We have hypothesized that skeletal unloading causes decreases in osteoblast proliferation and differentiation, which leads to a decrease in osteoblast numbers and a shift within the osteoblast population to cells that are less capable of producing mature, well-mineralized bone matrix. Several studies have suggested that skeletal unloading decreases osteoblast proliferation. The decreased number of osteoblasts observed in unloaded bone (7) may indicate a decrease in the proliferation or recruitment of osteoblast precursors from bone marrow or from the periosteum. In fact, BMSCs isolated from unloaded bone have been shown to proliferate more slowly than BMSCs from normally loaded bone (Refs. 12 and 27 and present study). These results could reflect deficits in the absolute number or recruitment of osteoblast precursors or decreased proliferation of committed osteoprogenitor cells. A previous study reported that skeletal unloading led to a significant decrease in osteoprogenitor cell number as early as day 6 of culture, but that thymidine incorporation was not different from controls at this time point (9). The present data suggest that the number of potential osteoprogenitor cells is not different in unloaded bone, because the number of adherent stromal cells measured in culture immediately after isolation from unloaded bone is virtually identical to control bone. The sensitivity of the crystal violet assay permits the quantification of as few as 500 cells (5), and as such we are able to accurately measure cell number before they begin to proliferate. This is demonstrated by a lack of change in cell number from day 3 to day 5 in culture. Proliferation is evident by day 7, which coincides with the onset of decreased cell number in cultures of hindlimb-elevated rats. In addition to a decrease in proliferation rate, the total proliferative potential of cells from unloaded bone may also be reduced, as evidenced by an earlier plateau of the growth curve (at 21 days in cultures from hindlimb-elevated rats, and >28 days in control cultures).

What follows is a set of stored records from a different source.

import Summits.HubbardSuperconductivity.HubbardSuperconductivity.Theorems.AnisotropyChordTransferFibre3FinX5Eval

/-!
# Route `AnisotropyChord` / H0 rotor rung: FIN per-`L` GM₃ (X5), `L = 29` — row-C cell facts (X5, point wedges), part `p44`

Kernel facts `xcCellAnyA0 29 (49/50) 100 la lb bn tb = true` (row C of cert cells 108, 109 of `L = 29` with `b = bn/100` and the `T⁺·D` brackets `tb` exported by the row-`N₁` facts `xn29_*`): the two Green point wedges `gWedgePt` are recomputed in the kernel, the profile / gradient tables are built from them by monotonicity (`…FinX5Eval`), and g5's row-C check is decided; assembled in `…FinX5GM3TwentyNine`.
Prover seat `hubbard-h0-rotor-p3` g8; helper for piece A = stmt-HubbardSuperconductivity-23918 of rung 19089 (`--supports`, helper class).
WHAT THIS IS NOT: nothing here proves superconductivity in the Hubbard model (rotor TARGET as worded stays FALSE, g15 verdict); kernel facts for the FIN certificate of ONE conditional reduction.  Tree imports only; zero data; standard axioms.
-/

set_option linter.dupNamespace false
set_option autoImplicit false

namespace Summit.HubbardSuperconductivity.HubbardSuperconductivity.Theorems.AnisotropyChord.Transfer.Fibre3

namespace FinXD

open FinXB FinCell Hole2

set_option maxHeartbeats 4000000 in
/-- row C of cell 108 of `L = 29` (`b = 81/100`). [folklore] -/
theorem xc29_108 : xcCellAnyA0 29 (49/50 : ℚ) 100 892918875470893 915241847357666 81 ((2684216354541694 : ℤ), (2756489665256831 : ℤ)) = true := by decide +kernel

set_option maxHeartbeats 4000000 in
/-- row C of cell 109 of `L = 29` (`b = 82/100`). [folklore] -/
theorem xc29_109 : xcCellAnyA0 29 (49/50 : ℚ) 100 915241847357666 938122893541608 82 ((2751693261369813 : ℤ), (2825776774825899 : ℤ)) = true := by decide +kernel

end FinXD

end Summit.HubbardSuperconductivity.HubbardSuperconductivity.Theorems.AnisotropyChord.Transfer.Fibre3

The decreased proliferation of osteoprogenitor cells isolated from unloaded bone is consistent with the observed decrease in the expression of c-fos, a gene that is associated with osteoblast proliferation (11, 17). The unloading-induced decrease in c-fos expression suggests that the decreased proliferative activity of BMSCs occurs throughout their differentiation pathway and is not restricted to the earliest stages of osteoprogenitor recruitment. The 80% decrease in c-fos expression at day 28 in cultures from 5-day hindlimb-elevated rats is further evidence that these cells may have reduced proliferative potential and may reach quiescence earlier than controls.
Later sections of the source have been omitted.